A strategy for peace and reconciliation in the DRC?

Dieu–Donné Wedi Djamba considers the options of bringing lasting peace to the Democratic Republic of Congo (DRC). He argues against the appointment to a high government position of the two militia leaders who committed atrocities during the civil war. He points out that such a move will not either bring unity nor peace in the DRC.

Reverend Bongani Finca argues that when states are drowning in conflict and there is a general breakdown of the rule of law, gross abuse of human rights occurs with a resultant loss of human life and other acts of injustice. [1]

Tina Rosenberg, the Pulitzer Prize winner, writes that “A country’s decisions about how to deal with its past should depend on many things: the type of dictatorship or war endured, the type of crimes committed, the level of societal complicity, the national political culture and history, the conditions necessary for dictatorship to occur, the abruptness of the transition, and the new democratic government power and resources”. [2]

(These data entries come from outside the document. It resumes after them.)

import Summits.RiemannHypothesis.RiemannHypothesis.Theorems.WeilLegendreBlocks136Base
import Summits.RiemannHypothesis.RiemannHypothesis.Theorems.WeilLegendreBlocks136DataDn14
import Literature.NumberTheory.LFunctions.WeilBlockRowsPZ
import HarnessLib

/-!
# Odd Legendre blocks at `nb = 136`: the factored inverse agrees with `D`, rows 16–19

`WeilCert.checkDnRow` for the block base `weilBlocks136Base` with `weilBlocks136Dn/weilBlocks136Ls`, by `decide +kernel`. Pure proof file.
-/

noncomputable section

set_option linter.dupNamespace false

namespace Summit.RiemannHypothesis.RiemannHypothesis.Theorems.EvenWinsBeyondArch

open Literature.NumberTheory.LFunctions

set_option maxHeartbeats 0 in
/-- Row 16 of `Dn/Ls` is row 16 of `D` (odd blocks, `nb = 136`). [folklore] -/
theorem checkDnRow1_16_weilBlocks136 : weilBlocks136Base.checkDnRow weilBlocks136Dn weilBlocks136Ls 1 16 = true := by
  decide +kernel

set_option maxHeartbeats 0 in
/-- Row 17 of `Dn/Ls` is row 17 of `D` (odd blocks, `nb = 136`). [folklore] -/
theorem checkDnRow1_17_weilBlocks136 : weilBlocks136Base.checkDnRow weilBlocks136Dn weilBlocks136Ls 1 17 = true := by
  decide +kernel

set_option maxHeartbeats 0 in
/-- Row 18 of `Dn/Ls` is row 18 of `D` (odd blocks, `nb = 136`). [folklore] -/
theorem checkDnRow1_18_weilBlocks136 : weilBlocks136Base.checkDnRow weilBlocks136Dn weilBlocks136Ls 1 18 = true := by
  decide +kernel

set_option maxHeartbeats 0 in
/-- Row 19 of `Dn/Ls` is row 19 of `D` (odd blocks, `nb = 136`). [folklore] -/
theorem checkDnRow1_19_weilBlocks136 : weilBlocks136Base.checkDnRow weilBlocks136Dn weilBlocks136Ls 1 19 = true := by
  decide +kernel


end Summit.RiemannHypothesis.RiemannHypothesis.Theorems.EvenWinsBeyondArch
import Summits.MatrixMultiplication.OmegaCensus.STPPKernelListerOrderN54DP1

/-!
# ω-census (abelian STPP census): kernel lister — ORDER capstone at `n = 54` MODULO the 54 tree-law survivor pattern(s) (part 8 of 20: root computation over `selN54P8`)

HONEST FRAMING (pub-omega census; verbatim): lottery ticket; floor = certified bounds/negative ranges.
Census STRUCTURE (seat pub-omega-stpp-2 gen 31 (generator of stpp-2 gen 30), 2026-08-29), family (b2).  Nothing here is progress on `ω`.  CONDITIONAL THEOREM: for every
finite abelian group `H` of order `54`, IF none of the 54 size patterns of `deadN54` (`234_244`, `234_424`, `234_442`, `235_333`, `244_333`, `333_334`, `111_234_235`, `111_234_253`, `111_234_325`, `111_234_352`, `111_333_333`, `122_324_333`, `122_333_423`, `124_333_522`, `124_432_432`, `222_234_234`, `222_234_243`, `222_234_324`, `222_234_342`, `222_234_432`, `223_233_333`, `223_242_333`, `223_332_333`, `224_234_242`, `224_234_422`, `224_242_423`, `224_242_622`, `224_252_522`, `225_332_332`, `233_233_234`, `233_233_324`, `233_233_423`, `233_234_323`, `111_123_342_342`, `111_224_233_522`, `111_233_233_233`, `111_233_233_323`, `111_233_323_332`, `112_121_324_333`, `112_121_333_423`, `112_151_324_324`, `112_222_233_333`, `112_222_332_333`, `113_122_342_342`, `113_224_332_332`, `113_233_332_422`, `122_212_243_243`, `122_212_243_423`, `122_224_332_332`, `123_242_323_422`, `222_224_242_422`, `223_223_242_422`, `111_111_222_233_333`, `111_112_224_332_332`) is realisable in `H` as an STPP family
(CKSU Def. 5.1), THEN every STPP family of `H` has `Σ |Aᵢ||Bᵢ||Cᵢ| ≤ 54` (no beating family, no `ω < 3` via CKSU Thm. 5.5).  The dead list is
EXACTLY the set of minimal beating size patterns (canonical classes, all block counts, all entries) that survive the seven tree laws of the kernel
lister at order `54` (single-block volume, representation count, N7, N16, N8 = Kneser over all divisors, N18, N12) — i.e. the residual census
obligation at order `54` is reduced to deciding these 54 explicit patterns per group (by search engines or future kernel kills).  Mechanism:
`KLister.volume_le_of_scan_list_dead` (`STPPKernelListerOrderKitD`) over the root computation with this dead list, split over 20 first-block
selection(s) (`decide +kernel`; python twin `gen_orderD.py`/`klister_lean.py`, 2166232 calls, canonical-equality dead test, fixpoint in 2 round(s)).
-/

open Finset

namespace Summit.MatrixMultiplication.OmegaCensus.KLister

open Literature.Computability.AlgebraicComplexity


/-- First blocks of part 8 of the root computation at order `54`. [folklore] -/
def selN54P8 : List Shape := [(4, 2, 3), (4, 3, 2)]

set_option maxRecDepth 32768 in
set_option maxHeartbeats 4000000 in
/-- Root computation of the kernel lister at order `54` with the dead list `deadN54`, first blocks in `selN54P8`: `true` (twin 113324 calls). [folklore] -/
theorem scan_N54P8 : scanFirstC 54 deadN54 (fun s => selN54P8.contains s) chunksN54 = true := by
  decide +kernel

end Summit.MatrixMultiplication.OmegaCensus.KLister
import Summits.AtomisticToContinuum.HydrodynamicLimit.Theorems.LambertianContactSwapLambertianEulerHearts
import Summits.AtomisticToContinuum.HydrodynamicLimit.Theses.ImplosionDichotomy
import Summits.AtomisticToContinuum.HydrodynamicLimit.Theorems.LambertianContactSwapLambertianEulerWindowLedger
import Summits.AtomisticToContinuum.HydrodynamicLimit.Theorems.LambertianContactSwapLambertianEulerAprioriEntropyBound
import Summits.AtomisticToContinuum.HydrodynamicLimit.Theorems.LambertianContactSwapLambertianEulerExpectedWindowProductionTools
import Summits.AtomisticToContinuum.HydrodynamicLimit.Theorems.LambertianContactSwapLambertianEulerProductionSplit
import Summits.AtomisticToContinuum.HydrodynamicLimit.Theorems.ImplosionDichotomyPolynomialCompressionEosRatioAnalytic
import HarnessLib

/-!
# Hearts ⇒ ESTIMATE: the in-window bootstrap of the Lambertian entropy clock (line `Sketch`, crux stmt-11854)

Support file (`--supports stmt-AtomisticToContinuum-11854`).  `windowProductionEstimateLambda_of_hearts`: the kinetic heart P3Λ, the
collisional heart P4Λ (`…LambertianEulerHearts`) and the shared item `ImplosionDichotomy.DiluteSelfConsistency` (stmt-3091) imply Yau's
one-window production ESTIMATE for `Λ` on the explicit functional `Δ log Zpos − E_λ[∫ΣDg] − E_λ[Σ compensated jumps]`.  Ingredients, all
landed: the production split B2 `E_λ[∫ΣDg] = E_λ[∫ΣY⊥] − E_λ[∫ΣX]` (p133972), the a priori entropy bound (p125903), the one-window ledger
(p122335) + FORMULA (p128635) over a sub-interval (`ledgerFormula_Hent`), the analytic insertion factor (`stub_eosRatioAnalytic`) for the
joint smoothness of the activity `ρ·Rf(σ³ρ)` (`isSmoothSpaceTimeOn_activityRf`), uniform profile bounds on `[0,t]` by compactness through
`log`, ONE bootstrap of the window supremum, and the pure-ℝ bookkeeping `estimate_arith_full/partial` (constants `A = 2(C₃+C₄)`,
`w(ε) = min 1 (ε/(2C²C₀+2CC₀+1))` constant in `N`, `ε₁ = wε/(4(Cw+1))`).  Verbatim the skeleton's §2c (lead c5, v30), with the
registered stubs replaced by the named hearts.  Lead c6, 2026-08-17.  [cite: Yau1991, §2]
-/

noncomputable section

namespace Summit.AtomisticToContinuum.HydrodynamicLimit.Theorems.LambertianContactSwapLambertianEulerEstimateOfHearts

open scoped BigOperators Topology ENNReal InnerProductSpace
open MeasureTheory ProbabilityTheory Filter Set InformationTheory
open Literature.MathematicalPhysics.KineticTheory
open Literature.Analysis.FluidPDE Literature.Analysis.FluidPDE.Alexander
open Summit.AtomisticToContinuum.HydrodynamicLimit.Theorems.ClampedCurrentsDockPathwise (gSum DgSum)
open Summit.AtomisticToContinuum.HydrodynamicLimit.Theorems.LambertianContactSwapLambertianEulerHearts

/-! ## §1 The ledger through the FORMULA, the activity's smoothness -/

/-- GLUE (proved, v30). **The ledger of `Λ` over a sub-interval, through the FORMULA**: along the explicit reference family,
`H_N(r′) − H_N(s) ≤ Δ log Zpos − E_λ[∫_s^{r′} Σ Dg] − E_λ[Σ compensated jumps]` for `0 ≤ s ≤ r′ < T`
(`Summit.AtomisticToContinuum.HydrodynamicLimit.Theorems.LambertianContactSwapLambertianEulerWindowLedger.stub_windowLedgerLambda` p122335 at the window `(s, r′ − s)` + `Summit.AtomisticToContinuum.HydrodynamicLimit.Theorems.LambertianContactSwapLambertianEulerExpectedWindowProduction.stub_expectedWindowProductionLambda` p128635). [cite: Yau1991, §2] -/
theorem ledgerFormula_Hent {σ : ℝ} (hσ : 0 < σ) (hσi : σ < 2⁻¹) {a₀ θ₀ : T3 → ℝ} {u₀ : T3 → V3}
    (ha : Continuous a₀) (hθ : Continuous θ₀) (hu : Continuous u₀) (ha0 : ∀ x, 0 < a₀ x) (hθ0 : ∀ x, 0 < θ₀ x)
    {T : ℝ} {ρ θ : ℝ → T3 → ℝ} {u : ℝ → T3 → V3} {Rf : ℝ → ℝ} (hE : IsHardSphereEulerSolution σ T ρ u θ)
    (hsmooth : Literature.Analysis.FunctionSpaces.Torus.IsSmoothSpaceTimeOn (Set.Ico 0 T)
      (fun r' x => ρ r' x * Rf (σ ^ 3 * ρ r' x)))
    (hapos : ∀ t' ∈ Set.Ico 0 T, ∀ x, 0 < ρ t' x * Rf (σ ^ 3 * ρ t' x))
    (N : ℕ) (Φ : HardSphereFlow (Torus.geometry (Fin 3)) (hsDiameter σ N) (N + 1)) {s r' : ℝ}
    (hs : 0 ≤ s) (hsr' : s ≤ r') (hr'T : r' < T) :
    Hent σ a₀ θ₀ u₀ Rf ρ θ u N Φ r' - Hent σ a₀ θ₀ u₀ Rf ρ θ u N Φ s ≤
      dLZ σ Rf ρ N s r' - Sint σ a₀ θ₀ u₀ Rf ρ θ u T N Φ s r' - Jmp σ a₀ θ₀ u₀ Rf ρ θ u N Φ s r' := by
  have hsT : s ∈ Set.Ico 0 T := ⟨hs, hsr'.trans_lt hr'T⟩
  have hr'I : r' ∈ Set.Ico 0 T := ⟨hs.trans hsr', hr'T⟩
  have hsr'T : s + (r' - s) < T := by linarith
  have hbc : Continuous fun x => ρ s x * Rf (σ ^ 3 * ρ s x) := (hsmooth.isSmooth_slice hsT).continuous
  have hθc : Continuous (θ s) := (hE.smooth_temperature.isSmooth_slice hsT).continuous
  have huc : Continuous (u s) := (hE.smooth_velocity.isSmooth_slice hsT).continuous
  have hbc' : Continuous fun x => ρ r' x * Rf (σ ^ 3 * ρ r' x) := (hsmooth.isSmooth_slice hr'I).continuous
  have hθc' : Continuous (θ r') := (hE.smooth_temperature.isSmooth_slice hr'I).continuous
  have huc' : Continuous (u r') := (hE.smooth_velocity.isSmooth_slice hr'I).continuous
  have hled := (Summit.AtomisticToContinuum.HydrodynamicLimit.Theorems.LambertianContactSwapLambertianEulerWindowLedger.stub_windowLedgerLambda hσ hσi ha hθ hu ha0 hθ0 hbc hθc huc (hapos s hsT)
    (hE.temperature_pos s hsT) hbc' hθc' huc' (hapos r' hr'I) (hE.temperature_pos r' hr'I) N Φ
    s (r' - s) hs (sub_nonneg.2 hsr')).2
  have hF := (Summit.AtomisticToContinuum.HydrodynamicLimit.Theorems.LambertianContactSwapLambertianEulerExpectedWindowProduction.stub_expectedWindowProductionLambda hσ hσi ha hθ hu ha0 hθ0 T N Φ
    (fun r' x => ρ r' x * Rf (σ ^ 3 * ρ r' x)) θ u hsmooth hE.smooth_temperature hE.smooth_velocity
    hapos hE.temperature_pos s (r' - s) hs (sub_nonneg.2 hsr') hsr'T).2.2
  beta_reduce at hF
  simp only [show s + (r' - s) = r' by ring] at hled hF
  rw [hF] at hled
  exact hled


/-- GLUE (proved, v26). **The explicit reference family's activity is jointly smooth**: the handed-over insertion
factor `Rf` agrees on `(0, min r r')` with the tree's ANALYTIC insertion factor (`Theorems.stub_eosRatioAnalytic`: power
series at `0` on the ball of radius `r'`, `1 ≤ Rf' ≤ 2` on `[0, r']`, solving the same equation) by the uniqueness clause,
so `Rf` is `C^∞` on the open interval `(0, η)`, `η = min r r'`, and `(t, x) ↦ ρ_t(x) · Rf(σ³ρ_t(x))` is jointly smooth
whenever `ρ` is and `0 < σ³ρ < η` (`IsSmoothSpaceTimeOn.comp_contDiffOn`, `.mul`). [folklore] -/
theorem isSmoothSpaceTimeOn_activityRf {r : ℝ} {Rf : ℝ → ℝ} (hr : 0 < r)
    (huniq : ∀ x ∈ Set.Ioo (-r) r, ∀ R ∈ Set.Icc (1 / 2 : ℝ) 2,
      R * (∑' j : ℕ, bE j / (j.factorial : ℝ) * (x * R) ^ j) = 1 → R = Rf x) :
    ∃ η : ℝ, 0 < η ∧ η ≤ r ∧ ∀ {T σ : ℝ} {ρ : ℝ → T3 → ℝ},
      Literature.Analysis.FunctionSpaces.Torus.IsSmoothSpaceTimeOn (Set.Ico 0 T) ρ →
      (∀ t ∈ Set.Ico 0 T, ∀ x, 0 < σ ^ 3 * ρ t x ∧ σ ^ 3 * ρ t x < η) →
      Literature.Analysis.FunctionSpaces.Torus.IsSmoothSpaceTimeOn (Set.Ico 0 T)
        (fun t x => ρ t x * Rf (σ ^ 3 * ρ t x)) := by
  obtain ⟨r', hr', Rf', ⟨pw, hpw⟩, -, -, hsol', hbd', -, -⟩ :=
    Summit.AtomisticToContinuum.HydrodynamicLimit.Theorems.stub_eosRatioAnalytic
  refine ⟨min r r', lt_min hr hr', min_le_left _ _, fun {T σ ρ} hρ hrange => ?_⟩
  -- `Rf = Rf'` on `(0, min r r')`
  have heq : Set.EqOn Rf' Rf (Set.Ioo 0 (min r r')) := by
    intro x hx
    have hxr : x ∈ Set.Ioo (-r) r := ⟨by linarith [hx.1], hx.2.trans_le (min_le_left _ _)⟩
    have hxr' : x ∈ Set.Ioo (-r') r' := ⟨by linarith [hx.1], hx.2.trans_le (min_le_right _ _)⟩
    have hb := hbd' x ⟨hx.1.le, (hx.2.trans_le (min_le_right _ _)).le⟩
    exact huniq x hxr (Rf' x) ⟨by linarith [hb.1], hb.2⟩ (hsol' x hxr').2
  -- `Rf'` is smooth on the ball, hence `Rf` on `(0, min r r')`
  have hsmooth' : ContDiffOn ℝ ((⊤ : ℕ∞) : WithTop ℕ∞) Rf' (Set.Ioo 0 (min r r')) := by
    intro x hx
    have hxball : x ∈ Metric.eball (0 : ℝ) (ENNReal.ofReal r') := by
      rw [Metric.eball_ofReal, Metric.mem_ball, dist_zero_right, Real.norm_eq_abs, abs_lt]
      exact ⟨by linarith [hx.1], hx.2.trans_le (min_le_right _ _)⟩
    exact (hpw.analyticAt_of_mem hxball).contDiffAt.contDiffWithinAt
  have hsmooth : ContDiffOn ℝ ((⊤ : ℕ∞) : WithTop ℕ∞) Rf (Set.Ioo 0 (min r r')) :=
    hsmooth'.congr fun x hx => (heq hx).symm
  show ContDiffOn ℝ _ (fun p => Literature.Analysis.FunctionSpaces.Torus.stLift ρ p *
    Rf (σ ^ 3 * Literature.Analysis.FunctionSpaces.Torus.stLift ρ p)) _
  refine ContDiffOn.mul hρ (hsmooth.comp (contDiffOn_const.mul hρ) fun p hp => ?_)
  exact hrange p.1 (Set.mem_prod.1 hp).1 _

It is against this background that the political situation in the Democratic Republic of Congo (DRC) ought to be assessed. The DRC has just come out of a civil war that is reported to have killed more than three million people. That war left thousands of people displaced, and despicable atrocities were committed. However, a peace agreement was signed, in 2002, between the government, the rebels groups (MLC and RCD), the militia group (Mai Mai), civil society and the political opposition.

At the end of this transitional period, which started in July 2003 with the formula 1+4 (one President with four vice-presidents), Congolese people are focused on the second round of the presidential election which will see the incumbent Joseph Kabila opposing his challenger Jean-Pierre Bemba, and the provincial and local elections which will take place on the 29 October.

But while all the attention is focused on the elections, one of the decisions taken on 2 October 2006 by the transitional government in the name of the peace process threatens to undermine future justice in term of accountability for those responsible for grave human rights violations.

Indeed, in the name of peace, two Ituri ex-militia leaders, Peter Karim of Front des nationalistes et intégrationnistes (FNI) and Mathieu Ngudjolo of Mouvement des révolutionnaires congolais (MRC), both accused of killing, rape, and using child soldiers, have been appointed as colonels in the national army.

But the Peter Karim and Mathieu Ngudjolo cases are not the only ones in this regard. Several similar cases are to be counted. Indeed, last year four ex-militia leaders were appointed generals in the national army, as IRIN noticed. [3]

Are all these appointments helpful for peace and reconciliation in the DRC? Through this paper, I will analyze the consequences of these cases in terms of accountability for those responsible for grave human rights violations.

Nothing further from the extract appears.